[Saved data entries]
■ ■ ■

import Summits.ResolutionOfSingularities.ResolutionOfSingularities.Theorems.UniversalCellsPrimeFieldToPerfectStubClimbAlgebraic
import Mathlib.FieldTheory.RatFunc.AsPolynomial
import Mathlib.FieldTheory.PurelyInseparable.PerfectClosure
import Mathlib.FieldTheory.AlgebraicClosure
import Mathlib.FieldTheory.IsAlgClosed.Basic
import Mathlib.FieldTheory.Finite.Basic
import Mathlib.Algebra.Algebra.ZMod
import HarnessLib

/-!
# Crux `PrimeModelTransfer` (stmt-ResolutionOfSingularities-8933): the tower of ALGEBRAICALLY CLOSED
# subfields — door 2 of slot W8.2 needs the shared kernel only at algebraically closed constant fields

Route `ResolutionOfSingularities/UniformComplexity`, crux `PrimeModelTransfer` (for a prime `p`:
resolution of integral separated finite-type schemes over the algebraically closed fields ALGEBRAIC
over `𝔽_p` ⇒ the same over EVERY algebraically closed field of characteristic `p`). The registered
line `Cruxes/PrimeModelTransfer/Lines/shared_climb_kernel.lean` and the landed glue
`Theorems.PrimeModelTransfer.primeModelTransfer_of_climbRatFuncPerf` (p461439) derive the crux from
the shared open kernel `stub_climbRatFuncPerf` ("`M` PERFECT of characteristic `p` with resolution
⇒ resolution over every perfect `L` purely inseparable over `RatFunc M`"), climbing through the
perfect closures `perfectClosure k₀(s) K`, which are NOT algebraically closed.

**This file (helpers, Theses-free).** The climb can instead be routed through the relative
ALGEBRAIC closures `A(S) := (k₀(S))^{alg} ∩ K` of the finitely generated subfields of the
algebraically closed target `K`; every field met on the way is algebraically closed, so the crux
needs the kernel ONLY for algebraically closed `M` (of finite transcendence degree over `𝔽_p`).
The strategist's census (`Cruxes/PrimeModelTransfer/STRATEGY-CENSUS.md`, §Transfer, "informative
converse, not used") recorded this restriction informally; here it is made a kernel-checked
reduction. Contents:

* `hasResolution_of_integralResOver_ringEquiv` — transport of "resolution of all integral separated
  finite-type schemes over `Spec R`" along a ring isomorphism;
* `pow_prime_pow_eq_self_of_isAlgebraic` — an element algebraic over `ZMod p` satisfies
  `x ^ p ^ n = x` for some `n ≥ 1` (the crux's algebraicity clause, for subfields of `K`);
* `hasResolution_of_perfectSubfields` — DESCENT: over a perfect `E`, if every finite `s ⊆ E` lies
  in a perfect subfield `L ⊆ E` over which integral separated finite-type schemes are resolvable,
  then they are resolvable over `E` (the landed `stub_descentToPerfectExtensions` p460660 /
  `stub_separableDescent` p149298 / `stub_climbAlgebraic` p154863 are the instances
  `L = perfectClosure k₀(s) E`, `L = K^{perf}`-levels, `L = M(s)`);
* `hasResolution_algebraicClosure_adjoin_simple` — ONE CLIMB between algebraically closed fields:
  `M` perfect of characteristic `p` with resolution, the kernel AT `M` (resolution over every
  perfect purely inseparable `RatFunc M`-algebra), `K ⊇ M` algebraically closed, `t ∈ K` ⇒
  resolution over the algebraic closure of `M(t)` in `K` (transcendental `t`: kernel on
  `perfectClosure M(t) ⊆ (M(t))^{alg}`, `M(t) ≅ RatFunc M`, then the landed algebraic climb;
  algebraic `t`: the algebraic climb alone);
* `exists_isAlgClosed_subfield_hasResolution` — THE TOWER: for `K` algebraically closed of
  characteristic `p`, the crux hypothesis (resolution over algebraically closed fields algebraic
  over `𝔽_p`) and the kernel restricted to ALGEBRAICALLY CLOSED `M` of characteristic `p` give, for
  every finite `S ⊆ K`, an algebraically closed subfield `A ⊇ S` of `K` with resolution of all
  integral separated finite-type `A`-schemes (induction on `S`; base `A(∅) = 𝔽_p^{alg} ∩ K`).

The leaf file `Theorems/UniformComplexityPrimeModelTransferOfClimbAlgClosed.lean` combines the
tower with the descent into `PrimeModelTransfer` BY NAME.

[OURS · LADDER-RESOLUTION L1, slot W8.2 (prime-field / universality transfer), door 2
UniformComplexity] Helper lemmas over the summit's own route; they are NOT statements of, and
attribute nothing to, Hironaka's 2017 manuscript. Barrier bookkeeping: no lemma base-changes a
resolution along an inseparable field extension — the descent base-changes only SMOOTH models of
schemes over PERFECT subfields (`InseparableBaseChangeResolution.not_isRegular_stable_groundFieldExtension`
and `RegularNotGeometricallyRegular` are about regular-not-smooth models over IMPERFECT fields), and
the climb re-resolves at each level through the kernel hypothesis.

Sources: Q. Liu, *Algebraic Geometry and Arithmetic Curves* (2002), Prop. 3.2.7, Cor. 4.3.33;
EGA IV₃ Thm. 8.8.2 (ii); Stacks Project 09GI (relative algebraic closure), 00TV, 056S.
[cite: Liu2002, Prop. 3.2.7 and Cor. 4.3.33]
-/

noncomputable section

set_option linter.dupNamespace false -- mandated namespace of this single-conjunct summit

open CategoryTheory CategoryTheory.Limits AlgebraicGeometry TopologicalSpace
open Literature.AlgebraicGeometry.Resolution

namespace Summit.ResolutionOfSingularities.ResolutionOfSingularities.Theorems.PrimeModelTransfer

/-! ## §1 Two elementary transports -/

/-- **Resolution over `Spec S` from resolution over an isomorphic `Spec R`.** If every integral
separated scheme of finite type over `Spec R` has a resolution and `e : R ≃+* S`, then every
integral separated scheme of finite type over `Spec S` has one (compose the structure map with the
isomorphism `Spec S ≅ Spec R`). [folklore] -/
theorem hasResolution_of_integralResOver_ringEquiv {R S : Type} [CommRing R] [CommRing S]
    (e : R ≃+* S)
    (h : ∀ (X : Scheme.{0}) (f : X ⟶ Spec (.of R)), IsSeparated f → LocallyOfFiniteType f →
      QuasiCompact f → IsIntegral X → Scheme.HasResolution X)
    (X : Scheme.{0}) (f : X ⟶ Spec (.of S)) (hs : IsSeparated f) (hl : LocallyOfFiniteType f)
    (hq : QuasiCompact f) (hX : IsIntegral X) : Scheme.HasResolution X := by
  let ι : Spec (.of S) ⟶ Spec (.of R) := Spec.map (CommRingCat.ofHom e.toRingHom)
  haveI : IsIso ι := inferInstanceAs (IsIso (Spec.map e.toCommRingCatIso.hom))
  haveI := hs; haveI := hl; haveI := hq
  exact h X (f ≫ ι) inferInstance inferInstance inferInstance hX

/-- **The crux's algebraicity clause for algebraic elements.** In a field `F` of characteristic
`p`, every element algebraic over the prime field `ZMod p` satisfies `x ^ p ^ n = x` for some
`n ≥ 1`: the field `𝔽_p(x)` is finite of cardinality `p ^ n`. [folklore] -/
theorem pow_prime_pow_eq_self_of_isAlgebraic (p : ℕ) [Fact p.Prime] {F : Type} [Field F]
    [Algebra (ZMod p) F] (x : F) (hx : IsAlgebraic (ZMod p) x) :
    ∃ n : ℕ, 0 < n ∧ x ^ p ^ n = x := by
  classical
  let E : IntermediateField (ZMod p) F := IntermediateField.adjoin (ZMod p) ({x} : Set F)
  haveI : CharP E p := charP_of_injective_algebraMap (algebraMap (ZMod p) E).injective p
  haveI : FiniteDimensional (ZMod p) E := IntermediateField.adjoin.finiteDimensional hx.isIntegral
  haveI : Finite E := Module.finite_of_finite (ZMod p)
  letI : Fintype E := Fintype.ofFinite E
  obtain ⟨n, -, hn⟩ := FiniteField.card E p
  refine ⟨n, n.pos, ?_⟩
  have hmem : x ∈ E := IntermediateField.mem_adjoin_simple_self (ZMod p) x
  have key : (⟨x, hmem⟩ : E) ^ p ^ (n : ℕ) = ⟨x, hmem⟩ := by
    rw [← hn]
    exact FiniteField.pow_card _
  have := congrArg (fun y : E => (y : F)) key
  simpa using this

■ ■ ■

EXERCISE DESCRIPTION: Wherever the word "then" appears in the entries above, copy that line.

COMPLETED EXERCISE:
  then they are resolvable over `E` (the landed `stub_descentToPerfectExtensions` p460660 /
  `perfectClosure M(t) ⊆ (M(t))^{alg}`, `M(t) ≅ RatFunc M`, then the landed algebraic climb;
separated scheme of finite type over `Spec R` has a resolution and `e : R ≃+* S`, then every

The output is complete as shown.